Евдокия. Вы служите на корабле?
Янис. В каком-то смысле…
Школьница. Ой, как романтично!
Янус. Да, мы романтики и в душе поэты. Так сказать, в глубине. Глубоководники!
Евдокия. А, подводники!
Янис. Типа того.
Янус. Этого типа.
Пусиков. (братьям подобострастно). Здрасьте! Не извольте беспокоиться. (Строго, обращаясь ко всем). Господа! 30 февраля на публичной лекции я отказался от разума как такового. Не извольте беспокоиться.
Янис. Которого враля?
Пусиков. Чем обязан?
Янус. Всем, мон женераль.
Пусиков. Милости просим! (Кланяется, принимает у Януса клизму, ставит в угол у шкафа).
Янис. (Пусикову.) Давно из Швейцарии, князь?
Пусиков. Летом. (Неопределённо бурчит, указывает рукою в сторону стола и прикладывает к виску, отдавая честь.) Пройдите ужо в залу.
Евдокия.

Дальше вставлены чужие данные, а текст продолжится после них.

/-- `gT = (a, a + b; c, c + d)`. [folklore] -/
theorem coe_mul_TM (g : SL(2, ℤ)) :
    ((g * TM : SL(2, ℤ)) : Matrix (Fin 2) (Fin 2) ℤ) = !![g 0 0, g 0 0 + g 0 1; g 1 0, g 1 0 + g 1 1] := by
  rw [Matrix.SpecialLinearGroup.coe_mul, TM, coe_sl2, mat2]
  ext i j; fin_cases i <;> fin_cases j <;> simp [Matrix.mul_apply, Fin.sum_univ_two]

/-- `gL = (a + b, b; c + d, d)`. [folklore] -/
theorem coe_mul_LM (g : SL(2, ℤ)) :
    ((g * LM : SL(2, ℤ)) : Matrix (Fin 2) (Fin 2) ℤ) = !![g 0 0 + g 0 1, g 0 1; g 1 0 + g 1 1, g 1 1] := by
  rw [Matrix.SpecialLinearGroup.coe_mul, LM, coe_sl2, mat2]
  ext i j; fin_cases i <;> fin_cases j <;> simp [Matrix.mul_apply, Fin.sum_univ_two]

/-- Entries of `gσ`. [folklore] -/
theorem mul_σM_entries (g : SL(2, ℤ)) :
    (g * σM : SL(2, ℤ)) 0 0 = g 0 1 ∧ (g * σM : SL(2, ℤ)) 0 1 = -(g 0 0) ∧ (g * σM : SL(2, ℤ)) 1 0 = g 1 1 ∧
      (g * σM : SL(2, ℤ)) 1 1 = -(g 1 0) := by
  have h := coe_mul_σM g
  refine ⟨?_, ?_, ?_, ?_⟩ <;>
  · conv_lhs => rw [show ((g * σM : SL(2, ℤ)) : Matrix (Fin 2) (Fin 2) ℤ) = _ from h]
    rfl

/-- Entries of `gT`. [folklore] -/
theorem mul_TM_entries (g : SL(2, ℤ)) :
    (g * TM : SL(2, ℤ)) 0 0 = g 0 0 ∧ (g * TM : SL(2, ℤ)) 0 1 = g 0 0 + g 0 1 ∧ (g * TM : SL(2, ℤ)) 1 0 = g 1 0 ∧
      (g * TM : SL(2, ℤ)) 1 1 = g 1 0 + g 1 1 := by
  have h := coe_mul_TM g
  refine ⟨?_, ?_, ?_, ?_⟩ <;>
  · conv_lhs => rw [show ((g * TM : SL(2, ℤ)) : Matrix (Fin 2) (Fin 2) ℤ) = _ from h]
    rfl

/-- Entries of `gL`. [folklore] -/
theorem mul_LM_entries (g : SL(2, ℤ)) :
    (g * LM : SL(2, ℤ)) 0 0 = g 0 0 + g 0 1 ∧ (g * LM : SL(2, ℤ)) 0 1 = g 0 1 ∧ (g * LM : SL(2, ℤ)) 1 0 = g 1 0 + g 1 1 ∧
      (g * LM : SL(2, ℤ)) 1 1 = g 1 1 := by
  have h := coe_mul_LM g
  refine ⟨?_, ?_, ?_, ?_⟩ <;>
  · conv_lhs => rw [show ((g * LM : SL(2, ℤ)) : Matrix (Fin 2) (Fin 2) ℤ) = _ from h]
    rfl

/-- `σ² = −1`. [folklore] -/
theorem σM_mul_σM : σM * σM = -1 := by
  refine Subtype.ext ?_
  rw [Matrix.SpecialLinearGroup.coe_mul, σM, coe_sl2, mat2]
  ext i j; fin_cases i <;> fin_cases j <;> simp [Matrix.mul_apply, Fin.sum_univ_two]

Чем же мне вас потчевать-то?
Школьница. Судя по фамилии, Дунюшка, они к мясным закускам имеют пристрастие.
Янус. Нам бы чего-нибудь чисто литературного.
Евдокия. Господа, не желаете ли амфибрахию? Нынче он у меня отменно удался.

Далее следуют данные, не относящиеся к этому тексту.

import Mathlib.Data.Real.Basic
import Mathlib.Tactic.Linarith
import Mathlib.Tactic.Ring
import Mathlib.Tactic.Positivity
import HarnessLib

/-!
# The two-sided cluster bound (TCB) follows from a ONE-SIDED reverse-Harris inequality (algebraic core)

Support file for crux `stmt-CriticalPhenomena-4575` (`NoHeavyLowerTail`), seat `prim-l12-p1` gen 24 (`--supports stmt-CriticalPhenomena-4575`);
sequel of `…IncStarTwoSidedClusterBound` (prim-nh-lead-4575 gen 125: TCB ⟹ TT-CHORD for `E₃`).  Memo
`run/shared/lean/prim/prim-l12/FROM-prim-l12-p1-g24-TCB-SUPERTERMINAL.md` §2.  No definitions, no sorries, standard axioms; pure real arithmetic.

SETTING (paper level; cells of the `{s,a,b,c}` connection law, root `s`, targets `a, b`, observer `c`): `v = P(F₁)`, `u = P(F₂)` with
`F₁ = {s∼a ∧ s≁b}`, `F₂ = {s∼b ∧ s≁a}`; `n₁ = P(F₁ ∧ E₁) = x₂ + x₃`, `n₂ = P(F₂ ∧ E₂) = y₂ + y₃` with `E₁ = {c∼s} ∪ {c∼b}`,
`E₂ = {c∼s} ∪ {c∼a}`; `e₁ = P(E₁)`, `e₂ = P(E₂)`, `pc = P(c∼s)` (so `pc ≤ e₁`, `pc ≤ e₂`); `m = P(c ∼ {s,a,b})` (so `eᵢ ≤ m`).
TCB (lead gen 125) is `pc·u·v ≤ u·n₁ + v·n₂`, i.e. `P(E₁ | F₁) + P(E₂ | F₂) ≥ P(c∼s)`.

* `tcb_of_oneSided` — if `κ·e₁·v ≤ n₁` and `κ·e₂·u ≤ n₂` for some `κ ≥ ½` (the one-sided row `TCB'_κ`: `P(E₁ | F₁) ≥ κ·P(E₁)`, and its
  mirror image under `a ↔ b`), then TCB holds; with `κ = ⅔` one even gets `TCB_{4/3}`: `4·pc·u·v ≤ 3(u·n₁ + v·n₂)` (`tcb43_of_oneSided`).
* `oneSided_of_superTerminal` — `TCB'_κ` follows from the super-terminal row `P3_κ`: `P(c∼{s,a,b} | F₁) ≥ κ·P(c∼{s,a,b})`
  (under `F₁` the events `E₁` and `c∼{s,a,b}` coincide, and `P(E₁) ≤ P(c∼{s,a,b})`).
So the conjectural chain of the memo reads, in the kernel: `P3_{1/2}` (both mirror images) ⟹ `TCB'_{1/2}` ⟹ TCB ⟹ TT-CHORD(`E₃`)
(`IncStar.ttChord_nonneg_of_TCB`).
-/

namespace Summit.CriticalPhenomena.PercolationContinuityZ3.Theorems

namespace IncStar

/-- **One-sided ⟹ two-sided.**  If `κ ≥ ½`, `κ·e₁·v ≤ n₁`, `κ·e₂·u ≤ n₂`, `pc ≤ e₁`, `pc ≤ e₂` and `u, v, pc ≥ 0`, then the cleared
two-sided cluster bound `pc·u·v ≤ u·n₁ + v·n₂` holds. [this work] -/
theorem tcb_of_oneSided (κ u v n1 n2 e1 e2 pc : ℝ) (hκ : 1 / 2 ≤ κ) (hu : 0 ≤ u) (hv : 0 ≤ v) (hpc : 0 ≤ pc)
    (he1 : pc ≤ e1) (he2 : pc ≤ e2) (h1 : κ * e1 * v ≤ n1) (h2 : κ * e2 * u ≤ n2) :
    pc * u * v ≤ u * n1 + v * n2 := by
  have huv : 0 ≤ u * v := mul_nonneg hu hv
  have a1 : κ * pc * (u * v) ≤ u * n1 := by
    have := mul_le_mul_of_nonneg_left h1 hu
    nlinarith [mul_le_mul_of_nonneg_left he1 (mul_nonneg (by linarith : (0:ℝ) ≤ κ) huv)]
  have a2 : κ * pc * (u * v) ≤ v * n2 := by
    have := mul_le_mul_of_nonneg_left h2 hv
    nlinarith [mul_le_mul_of_nonneg_left he2 (mul_nonneg (by linarith : (0:ℝ) ≤ κ) huv)]
  nlinarith [mul_nonneg hpc huv]

/-- **`κ = ⅔` gives `TCB_{4/3}`**: `4·pc·u·v ≤ 3(u·n₁ + v·n₂)`. [this work] -/
theorem tcb43_of_oneSided (u v n1 n2 e1 e2 pc : ℝ) (hu : 0 ≤ u) (hv : 0 ≤ v)
    (he1 : pc ≤ e1) (he2 : pc ≤ e2) (h1 : 2 / 3 * e1 * v ≤ n1) (h2 : 2 / 3 * e2 * u ≤ n2) :
    4 * (pc * u * v) ≤ 3 * (u * n1 + v * n2) := by
  have huv : 0 ≤ u * v := mul_nonneg hu hv
  have a1 : 2 / 3 * pc * (u * v) ≤ u * n1 := by
    have := mul_le_mul_of_nonneg_left h1 hu
    nlinarith [mul_le_mul_of_nonneg_left he1 huv]
  have a2 : 2 / 3 * pc * (u * v) ≤ v * n2 := by
    have := mul_le_mul_of_nonneg_left h2 hv
    nlinarith [mul_le_mul_of_nonneg_left he2 huv]
  nlinarith

/-- **Super-terminal row ⟹ one-sided row.**  If `κ·m·v ≤ n₁` with `e₁ ≤ m` (`m = P(c∼{s,a,b})`, `e₁ = P(c∼s ∨ c∼b)`; under `F₁` both events
coincide, so the joint mass `n₁` is the same) and `κ, v ≥ 0`, then `κ·e₁·v ≤ n₁`. [this work] -/
theorem oneSided_of_superTerminal (κ v n1 e1 m : ℝ) (hκ : 0 ≤ κ) (hv : 0 ≤ v) (hem : e1 ≤ m) (h : κ * m * v ≤ n1) :
    κ * e1 * v ≤ n1 := by
  nlinarith [mul_le_mul_of_nonneg_left hem (mul_nonneg hκ hv)]

end IncStar

end Summit.CriticalPhenomena.PercolationContinuityZ3.Theorems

Янис. А нет ли у вас, голубушка, дактиля? Страсть как люблю его!
Евдокия. Ни дактиля, ни птеродактиля не держим.
Янус. А не пропустить ли нам по парочке апостроф?
Евдокия. Предупреждаю, алкогольного у нас ничего нет – тут культурное мероприятие.
Прасковья Ивановна берёт в руки «Чёрный квадрат», держит перед собой, демонстрирует картину братьям.
Янис. Так у нас завсегда с собой. (Потряхивает огнетушителем.) Знатная бражка. Поди, выстоялась.
Янус. А это что, «ЧК»? (Взглядом показывает на картину, которой прикрывается Прасковья Ивановна.)
Пусиков. Напротив! (Машет рукой в сторону окна.)
Близнецы подбегают к окну. Смотрят, спрашивая друг друга «где? где?».
Янис. (Говорит, не поворачиваясь к Пусикову.) Так вы утверждаете, что отказались от разума? Мы задаём вам этот вопрос, желая раз и навсегда…
Янус. Два и всегда на…
Янис. Вы должны нас понять!
Янус. Вы слышите, милейший?!
Пусиков. Цыц мне тута, братовьё! Вы испугаете Прасковью Ивановну или, проще говоря, Парашу. Вот, видите! Она и так уже вся посинела и едва дышит.
Янис. (Пусикову.) Это ваша работа!
Пусиков. Эта? (Показывает на «Чёрный квадрат».) Не-а. Брось, Параша, эту гадость. Нет, не слышит! Что тут будешь делать! (Пусиков роется в карманах, что-то ищет.) Предупреждаю об опасности – сейчас разум заключил искусство в 4-стенную коробку измерений, предвидя опасность, я отказался… (Достаёт пачку прямоугольных бумаг, завёрнутую в газету.) Навсегда!.. (Трясёт пачкой в воздухе.) Да, совсем отказался от разумного, доброго и вечного!
Янис. А что это у Вас в пакете?
Пусиков. Как что! Доллары, вестимо.
Янус. И много?
Пусиков. Нет. Мильён!
Янис. Покажите.
Пусиков. А вот и не покажу!
Янус. (Протягивает руку.) Дайте-ка посмотреть!
Пусиков. Хитрый какой!
Пусиков разворачивает пакет, показывает пачку долларов.
Янис. Придётся конфисковать.
Пусиков. Берите, я ещё нарисую. (Отдаёт пачку Янису.)
Прасковья Ивановна. Ой, сейчас напружу! (Хватается за пах.)
Пусиков. Кстати, как это будет по-французски?
Школьница. Пароль донер. В школе мы этого ещё не проходили. Авек плезир.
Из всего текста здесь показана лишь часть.